=== Problem details ===
Look through the lines below and copy each one that includes "crux".

***

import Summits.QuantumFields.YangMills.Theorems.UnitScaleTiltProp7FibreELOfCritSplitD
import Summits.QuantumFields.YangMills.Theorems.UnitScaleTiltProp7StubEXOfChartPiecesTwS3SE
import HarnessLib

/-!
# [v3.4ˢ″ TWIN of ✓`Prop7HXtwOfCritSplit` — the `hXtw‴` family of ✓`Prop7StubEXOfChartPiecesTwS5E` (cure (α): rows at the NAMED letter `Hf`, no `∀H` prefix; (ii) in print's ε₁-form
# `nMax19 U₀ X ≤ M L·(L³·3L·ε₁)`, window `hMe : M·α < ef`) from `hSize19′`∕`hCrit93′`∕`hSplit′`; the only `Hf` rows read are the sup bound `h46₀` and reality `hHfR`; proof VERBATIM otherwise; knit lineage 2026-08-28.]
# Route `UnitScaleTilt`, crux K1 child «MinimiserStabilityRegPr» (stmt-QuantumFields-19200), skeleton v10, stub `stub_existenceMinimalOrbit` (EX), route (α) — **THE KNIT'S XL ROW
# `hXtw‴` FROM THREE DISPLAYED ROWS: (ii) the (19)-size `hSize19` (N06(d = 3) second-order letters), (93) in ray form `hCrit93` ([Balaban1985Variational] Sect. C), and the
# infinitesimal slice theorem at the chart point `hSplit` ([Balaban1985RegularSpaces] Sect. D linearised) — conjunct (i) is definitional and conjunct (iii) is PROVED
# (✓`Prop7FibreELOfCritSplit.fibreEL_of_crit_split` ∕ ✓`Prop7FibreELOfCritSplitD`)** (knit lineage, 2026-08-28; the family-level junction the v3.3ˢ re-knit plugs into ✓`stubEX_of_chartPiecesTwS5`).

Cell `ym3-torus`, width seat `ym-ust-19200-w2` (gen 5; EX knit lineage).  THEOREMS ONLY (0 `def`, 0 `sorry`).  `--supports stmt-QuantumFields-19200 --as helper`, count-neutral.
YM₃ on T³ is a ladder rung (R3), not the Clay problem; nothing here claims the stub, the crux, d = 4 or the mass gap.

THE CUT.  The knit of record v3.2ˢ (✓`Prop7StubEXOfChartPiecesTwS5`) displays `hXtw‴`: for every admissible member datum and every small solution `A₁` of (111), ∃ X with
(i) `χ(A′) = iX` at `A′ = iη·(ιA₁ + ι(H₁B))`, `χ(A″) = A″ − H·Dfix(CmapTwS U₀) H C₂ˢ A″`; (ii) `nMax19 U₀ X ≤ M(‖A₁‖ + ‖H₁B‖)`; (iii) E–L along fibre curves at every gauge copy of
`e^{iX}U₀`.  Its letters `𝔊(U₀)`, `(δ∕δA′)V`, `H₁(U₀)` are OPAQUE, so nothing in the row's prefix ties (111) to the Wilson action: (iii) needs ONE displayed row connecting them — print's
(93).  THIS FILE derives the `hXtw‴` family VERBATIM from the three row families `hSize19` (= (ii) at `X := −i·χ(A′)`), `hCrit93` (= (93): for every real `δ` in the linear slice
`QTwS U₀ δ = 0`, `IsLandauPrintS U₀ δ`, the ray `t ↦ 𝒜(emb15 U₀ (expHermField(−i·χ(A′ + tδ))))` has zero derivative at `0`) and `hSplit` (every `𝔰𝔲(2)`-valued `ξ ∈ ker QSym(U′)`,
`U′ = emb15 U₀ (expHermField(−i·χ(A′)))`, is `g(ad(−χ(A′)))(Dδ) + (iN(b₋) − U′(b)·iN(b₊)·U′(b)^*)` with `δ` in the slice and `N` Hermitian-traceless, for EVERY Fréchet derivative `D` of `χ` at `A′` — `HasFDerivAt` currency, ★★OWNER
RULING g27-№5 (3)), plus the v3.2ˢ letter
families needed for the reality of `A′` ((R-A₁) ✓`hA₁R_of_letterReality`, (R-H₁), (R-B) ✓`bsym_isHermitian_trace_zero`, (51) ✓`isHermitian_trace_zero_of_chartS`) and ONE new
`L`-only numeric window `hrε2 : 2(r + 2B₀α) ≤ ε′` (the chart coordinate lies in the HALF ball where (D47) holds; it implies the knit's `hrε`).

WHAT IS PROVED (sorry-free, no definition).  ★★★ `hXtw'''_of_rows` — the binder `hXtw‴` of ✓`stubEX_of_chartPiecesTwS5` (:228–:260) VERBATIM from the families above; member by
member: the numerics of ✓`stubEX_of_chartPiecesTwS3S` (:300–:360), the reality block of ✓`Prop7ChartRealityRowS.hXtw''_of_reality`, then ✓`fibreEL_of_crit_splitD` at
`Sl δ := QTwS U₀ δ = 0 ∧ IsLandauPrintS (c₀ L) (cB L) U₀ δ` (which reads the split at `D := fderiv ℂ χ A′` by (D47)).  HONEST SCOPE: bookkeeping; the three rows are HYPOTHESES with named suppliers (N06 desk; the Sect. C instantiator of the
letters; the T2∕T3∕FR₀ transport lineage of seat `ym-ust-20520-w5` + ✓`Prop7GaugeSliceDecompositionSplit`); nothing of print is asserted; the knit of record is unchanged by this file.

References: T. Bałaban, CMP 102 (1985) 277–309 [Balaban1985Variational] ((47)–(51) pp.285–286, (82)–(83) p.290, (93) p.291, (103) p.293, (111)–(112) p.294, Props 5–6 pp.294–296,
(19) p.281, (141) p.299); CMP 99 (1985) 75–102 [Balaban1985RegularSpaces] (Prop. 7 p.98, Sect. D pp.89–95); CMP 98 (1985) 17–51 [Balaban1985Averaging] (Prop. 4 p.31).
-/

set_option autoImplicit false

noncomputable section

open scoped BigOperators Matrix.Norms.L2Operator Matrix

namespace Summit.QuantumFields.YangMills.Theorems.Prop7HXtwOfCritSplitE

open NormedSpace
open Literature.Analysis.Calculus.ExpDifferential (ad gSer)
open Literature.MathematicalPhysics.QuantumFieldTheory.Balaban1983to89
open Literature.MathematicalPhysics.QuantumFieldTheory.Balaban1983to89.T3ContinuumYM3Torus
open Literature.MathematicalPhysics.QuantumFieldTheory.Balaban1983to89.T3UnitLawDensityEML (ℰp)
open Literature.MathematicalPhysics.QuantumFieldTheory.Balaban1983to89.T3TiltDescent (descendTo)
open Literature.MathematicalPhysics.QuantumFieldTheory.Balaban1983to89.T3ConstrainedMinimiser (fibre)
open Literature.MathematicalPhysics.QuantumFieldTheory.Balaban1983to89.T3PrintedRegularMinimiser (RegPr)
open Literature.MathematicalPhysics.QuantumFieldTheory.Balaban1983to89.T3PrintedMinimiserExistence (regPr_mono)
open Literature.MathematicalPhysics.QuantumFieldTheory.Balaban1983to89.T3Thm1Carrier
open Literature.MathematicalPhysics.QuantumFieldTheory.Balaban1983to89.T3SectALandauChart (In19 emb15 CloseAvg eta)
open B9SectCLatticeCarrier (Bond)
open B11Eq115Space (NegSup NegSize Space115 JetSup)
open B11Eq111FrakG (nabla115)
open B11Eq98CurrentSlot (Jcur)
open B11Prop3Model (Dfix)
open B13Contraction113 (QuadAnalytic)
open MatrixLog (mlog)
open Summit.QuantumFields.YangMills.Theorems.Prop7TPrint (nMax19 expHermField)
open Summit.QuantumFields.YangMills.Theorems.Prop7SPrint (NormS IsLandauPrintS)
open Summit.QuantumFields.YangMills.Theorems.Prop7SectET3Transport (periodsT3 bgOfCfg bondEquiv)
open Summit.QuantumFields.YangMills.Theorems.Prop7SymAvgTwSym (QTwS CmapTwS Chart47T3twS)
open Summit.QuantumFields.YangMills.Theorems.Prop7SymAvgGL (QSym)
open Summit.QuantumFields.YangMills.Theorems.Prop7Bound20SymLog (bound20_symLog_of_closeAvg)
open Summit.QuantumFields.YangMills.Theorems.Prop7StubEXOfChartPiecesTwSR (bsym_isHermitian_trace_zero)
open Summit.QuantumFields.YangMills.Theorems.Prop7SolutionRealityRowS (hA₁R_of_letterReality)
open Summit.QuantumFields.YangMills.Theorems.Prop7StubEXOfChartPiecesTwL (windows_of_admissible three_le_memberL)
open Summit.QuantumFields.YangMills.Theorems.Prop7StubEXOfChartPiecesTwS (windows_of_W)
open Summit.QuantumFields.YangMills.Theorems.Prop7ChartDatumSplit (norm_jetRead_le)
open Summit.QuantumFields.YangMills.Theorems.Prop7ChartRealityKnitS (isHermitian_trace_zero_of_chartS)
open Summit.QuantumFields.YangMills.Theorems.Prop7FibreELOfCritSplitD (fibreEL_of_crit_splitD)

***

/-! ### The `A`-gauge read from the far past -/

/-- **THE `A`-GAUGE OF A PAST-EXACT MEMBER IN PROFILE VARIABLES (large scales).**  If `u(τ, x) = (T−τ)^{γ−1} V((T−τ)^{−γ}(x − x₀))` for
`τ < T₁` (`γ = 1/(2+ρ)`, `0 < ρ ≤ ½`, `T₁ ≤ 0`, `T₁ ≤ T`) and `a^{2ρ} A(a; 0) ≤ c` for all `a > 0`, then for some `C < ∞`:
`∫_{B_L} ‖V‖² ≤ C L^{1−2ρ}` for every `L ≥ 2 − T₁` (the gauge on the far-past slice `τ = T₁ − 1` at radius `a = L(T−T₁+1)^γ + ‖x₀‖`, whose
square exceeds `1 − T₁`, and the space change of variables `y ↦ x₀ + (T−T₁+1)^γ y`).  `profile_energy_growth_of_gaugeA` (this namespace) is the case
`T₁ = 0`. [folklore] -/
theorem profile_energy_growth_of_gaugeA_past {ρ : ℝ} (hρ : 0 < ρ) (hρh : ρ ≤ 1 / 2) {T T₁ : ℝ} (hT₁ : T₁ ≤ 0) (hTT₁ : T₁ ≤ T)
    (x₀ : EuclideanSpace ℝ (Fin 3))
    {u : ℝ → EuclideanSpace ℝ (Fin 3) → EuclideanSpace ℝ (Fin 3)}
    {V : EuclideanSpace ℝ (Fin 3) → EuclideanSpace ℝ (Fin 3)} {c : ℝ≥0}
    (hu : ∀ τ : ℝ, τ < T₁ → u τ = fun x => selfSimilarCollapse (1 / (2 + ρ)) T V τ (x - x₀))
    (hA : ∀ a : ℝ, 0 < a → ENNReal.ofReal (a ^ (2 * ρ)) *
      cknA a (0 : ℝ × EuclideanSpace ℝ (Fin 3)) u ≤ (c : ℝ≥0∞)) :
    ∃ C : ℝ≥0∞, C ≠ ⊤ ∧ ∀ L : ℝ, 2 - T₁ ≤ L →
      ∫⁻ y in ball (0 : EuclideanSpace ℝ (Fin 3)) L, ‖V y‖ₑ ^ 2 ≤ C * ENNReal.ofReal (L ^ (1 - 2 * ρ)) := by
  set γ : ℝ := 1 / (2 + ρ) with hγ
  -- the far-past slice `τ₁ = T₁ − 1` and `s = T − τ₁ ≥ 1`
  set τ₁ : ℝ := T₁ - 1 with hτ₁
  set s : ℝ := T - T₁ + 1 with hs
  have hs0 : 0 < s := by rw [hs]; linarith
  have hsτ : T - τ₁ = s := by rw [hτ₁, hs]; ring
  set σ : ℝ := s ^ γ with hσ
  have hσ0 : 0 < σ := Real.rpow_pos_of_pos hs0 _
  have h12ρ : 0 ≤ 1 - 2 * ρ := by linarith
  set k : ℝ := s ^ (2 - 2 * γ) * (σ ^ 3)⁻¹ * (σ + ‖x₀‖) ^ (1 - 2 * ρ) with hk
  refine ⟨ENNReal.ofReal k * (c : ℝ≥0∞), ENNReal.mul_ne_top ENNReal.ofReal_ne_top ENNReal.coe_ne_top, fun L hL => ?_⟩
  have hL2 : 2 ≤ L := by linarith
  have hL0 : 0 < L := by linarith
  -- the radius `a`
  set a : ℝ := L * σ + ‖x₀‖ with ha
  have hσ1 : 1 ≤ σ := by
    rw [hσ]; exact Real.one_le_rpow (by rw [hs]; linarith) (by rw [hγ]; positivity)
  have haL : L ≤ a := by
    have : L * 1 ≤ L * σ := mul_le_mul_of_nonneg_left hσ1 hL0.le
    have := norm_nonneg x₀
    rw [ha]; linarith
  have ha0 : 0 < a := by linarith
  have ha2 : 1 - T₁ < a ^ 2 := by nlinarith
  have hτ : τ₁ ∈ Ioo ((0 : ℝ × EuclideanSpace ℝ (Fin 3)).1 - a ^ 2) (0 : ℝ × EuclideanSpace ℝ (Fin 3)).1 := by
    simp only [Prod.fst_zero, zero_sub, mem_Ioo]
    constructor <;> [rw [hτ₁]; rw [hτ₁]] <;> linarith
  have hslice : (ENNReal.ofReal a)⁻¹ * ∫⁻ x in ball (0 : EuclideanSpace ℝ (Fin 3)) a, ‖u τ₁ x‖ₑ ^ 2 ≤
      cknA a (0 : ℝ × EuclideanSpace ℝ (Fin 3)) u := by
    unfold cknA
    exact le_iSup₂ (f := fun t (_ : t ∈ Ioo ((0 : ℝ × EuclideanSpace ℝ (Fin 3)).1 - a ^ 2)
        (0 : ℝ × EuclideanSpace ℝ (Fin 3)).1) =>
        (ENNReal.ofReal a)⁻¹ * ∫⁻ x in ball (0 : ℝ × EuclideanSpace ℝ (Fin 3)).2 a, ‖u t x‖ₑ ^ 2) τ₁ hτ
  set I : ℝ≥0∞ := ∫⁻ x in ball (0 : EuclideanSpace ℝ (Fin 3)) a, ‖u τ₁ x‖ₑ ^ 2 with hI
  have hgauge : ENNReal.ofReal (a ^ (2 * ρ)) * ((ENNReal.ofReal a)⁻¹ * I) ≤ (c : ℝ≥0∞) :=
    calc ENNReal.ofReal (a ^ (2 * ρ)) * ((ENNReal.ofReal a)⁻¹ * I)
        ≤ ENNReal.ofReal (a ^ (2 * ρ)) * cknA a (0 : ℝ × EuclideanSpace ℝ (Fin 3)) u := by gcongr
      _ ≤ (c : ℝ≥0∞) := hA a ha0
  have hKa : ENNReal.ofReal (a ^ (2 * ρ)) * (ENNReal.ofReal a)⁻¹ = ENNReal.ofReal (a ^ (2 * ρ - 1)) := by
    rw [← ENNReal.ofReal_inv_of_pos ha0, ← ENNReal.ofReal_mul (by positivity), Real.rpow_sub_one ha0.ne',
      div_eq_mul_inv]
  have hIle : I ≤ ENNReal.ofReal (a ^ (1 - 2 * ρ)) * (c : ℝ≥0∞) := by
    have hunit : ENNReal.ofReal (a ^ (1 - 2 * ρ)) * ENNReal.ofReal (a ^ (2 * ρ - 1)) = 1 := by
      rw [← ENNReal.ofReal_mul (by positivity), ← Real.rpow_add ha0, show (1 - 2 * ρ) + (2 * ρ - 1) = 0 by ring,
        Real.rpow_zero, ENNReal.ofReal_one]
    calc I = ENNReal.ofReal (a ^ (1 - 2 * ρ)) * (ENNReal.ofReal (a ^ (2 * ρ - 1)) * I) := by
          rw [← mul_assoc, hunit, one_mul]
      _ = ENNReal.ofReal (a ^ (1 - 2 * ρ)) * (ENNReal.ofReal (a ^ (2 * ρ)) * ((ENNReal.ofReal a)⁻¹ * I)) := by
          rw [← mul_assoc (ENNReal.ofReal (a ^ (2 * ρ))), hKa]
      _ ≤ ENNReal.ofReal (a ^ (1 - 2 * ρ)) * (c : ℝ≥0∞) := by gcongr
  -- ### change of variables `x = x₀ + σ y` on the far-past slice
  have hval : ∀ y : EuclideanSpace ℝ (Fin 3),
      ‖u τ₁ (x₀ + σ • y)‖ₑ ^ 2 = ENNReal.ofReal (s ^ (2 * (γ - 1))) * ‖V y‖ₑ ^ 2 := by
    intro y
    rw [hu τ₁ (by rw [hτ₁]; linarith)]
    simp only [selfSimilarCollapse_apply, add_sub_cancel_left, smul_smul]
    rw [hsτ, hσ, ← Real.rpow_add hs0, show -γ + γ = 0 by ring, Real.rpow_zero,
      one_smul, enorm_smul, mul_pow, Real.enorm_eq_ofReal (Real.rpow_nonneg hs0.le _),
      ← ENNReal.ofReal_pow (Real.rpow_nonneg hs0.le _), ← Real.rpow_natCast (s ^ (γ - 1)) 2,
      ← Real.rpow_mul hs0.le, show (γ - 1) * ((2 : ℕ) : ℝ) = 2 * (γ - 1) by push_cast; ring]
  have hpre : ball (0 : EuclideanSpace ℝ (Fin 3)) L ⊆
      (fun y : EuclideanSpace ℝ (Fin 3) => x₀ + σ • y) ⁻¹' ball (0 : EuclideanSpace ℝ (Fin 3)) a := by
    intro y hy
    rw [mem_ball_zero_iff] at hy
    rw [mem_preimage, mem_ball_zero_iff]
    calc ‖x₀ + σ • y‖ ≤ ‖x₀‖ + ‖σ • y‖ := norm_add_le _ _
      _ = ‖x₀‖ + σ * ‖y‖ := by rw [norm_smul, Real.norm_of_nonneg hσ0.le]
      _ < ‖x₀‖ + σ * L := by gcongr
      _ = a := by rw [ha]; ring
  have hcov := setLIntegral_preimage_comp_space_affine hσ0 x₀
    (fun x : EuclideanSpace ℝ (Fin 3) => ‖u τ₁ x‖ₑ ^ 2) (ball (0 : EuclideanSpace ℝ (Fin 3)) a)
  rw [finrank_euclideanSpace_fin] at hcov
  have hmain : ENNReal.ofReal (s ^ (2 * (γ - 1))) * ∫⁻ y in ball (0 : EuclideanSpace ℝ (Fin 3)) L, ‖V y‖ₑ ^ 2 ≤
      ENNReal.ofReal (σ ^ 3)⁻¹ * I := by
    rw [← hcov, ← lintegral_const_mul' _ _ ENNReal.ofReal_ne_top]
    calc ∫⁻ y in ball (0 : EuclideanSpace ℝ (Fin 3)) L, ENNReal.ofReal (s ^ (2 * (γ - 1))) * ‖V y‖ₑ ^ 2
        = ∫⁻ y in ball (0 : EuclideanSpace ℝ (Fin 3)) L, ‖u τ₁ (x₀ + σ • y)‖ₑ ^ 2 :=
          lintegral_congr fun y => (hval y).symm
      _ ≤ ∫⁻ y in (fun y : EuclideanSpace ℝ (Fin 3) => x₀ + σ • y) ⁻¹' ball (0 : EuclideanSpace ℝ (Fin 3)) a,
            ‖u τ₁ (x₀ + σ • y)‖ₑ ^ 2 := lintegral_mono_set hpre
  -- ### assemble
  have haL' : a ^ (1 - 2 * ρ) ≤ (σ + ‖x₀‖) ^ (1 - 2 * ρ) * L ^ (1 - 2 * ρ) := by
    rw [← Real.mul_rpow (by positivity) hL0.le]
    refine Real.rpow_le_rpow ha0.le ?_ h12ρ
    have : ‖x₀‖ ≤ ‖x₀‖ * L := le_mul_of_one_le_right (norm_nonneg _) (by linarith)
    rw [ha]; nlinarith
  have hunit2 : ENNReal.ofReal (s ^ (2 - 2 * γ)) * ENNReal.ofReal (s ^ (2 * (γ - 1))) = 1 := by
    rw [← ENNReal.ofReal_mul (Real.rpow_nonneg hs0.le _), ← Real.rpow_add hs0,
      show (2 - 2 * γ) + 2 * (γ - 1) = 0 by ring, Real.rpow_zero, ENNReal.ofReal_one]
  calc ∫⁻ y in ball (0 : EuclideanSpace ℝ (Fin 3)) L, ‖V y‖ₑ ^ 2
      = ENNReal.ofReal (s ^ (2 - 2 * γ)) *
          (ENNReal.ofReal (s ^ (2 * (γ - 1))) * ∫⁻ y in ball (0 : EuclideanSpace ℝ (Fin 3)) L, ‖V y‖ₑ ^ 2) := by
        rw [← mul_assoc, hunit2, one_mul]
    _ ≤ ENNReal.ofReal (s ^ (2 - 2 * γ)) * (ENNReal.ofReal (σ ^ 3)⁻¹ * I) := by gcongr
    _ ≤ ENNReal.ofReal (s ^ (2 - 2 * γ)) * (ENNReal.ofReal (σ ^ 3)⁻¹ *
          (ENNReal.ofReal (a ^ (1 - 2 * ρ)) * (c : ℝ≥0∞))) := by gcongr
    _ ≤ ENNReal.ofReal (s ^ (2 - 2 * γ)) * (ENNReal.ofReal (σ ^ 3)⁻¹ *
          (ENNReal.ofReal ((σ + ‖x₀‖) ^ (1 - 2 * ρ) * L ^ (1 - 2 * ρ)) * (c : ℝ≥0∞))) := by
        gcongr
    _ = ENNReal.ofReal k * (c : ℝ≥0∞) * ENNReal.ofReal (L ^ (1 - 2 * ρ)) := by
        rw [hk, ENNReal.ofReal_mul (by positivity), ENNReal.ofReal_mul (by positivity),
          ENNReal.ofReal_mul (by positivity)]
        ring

***

=== Exercise solution ===
# Route `UnitScaleTilt`, crux K1 child «MinimiserStabilityRegPr» (stmt-QuantumFields-19200), skeleton v10, stub `stub_existenceMinimalOrbit` (EX), route (α) — **THE KNIT'S XL ROW
YM₃ on T³ is a ladder rung (R3), not the Clay problem; nothing here claims the stub, the crux, d = 4 or the mass gap.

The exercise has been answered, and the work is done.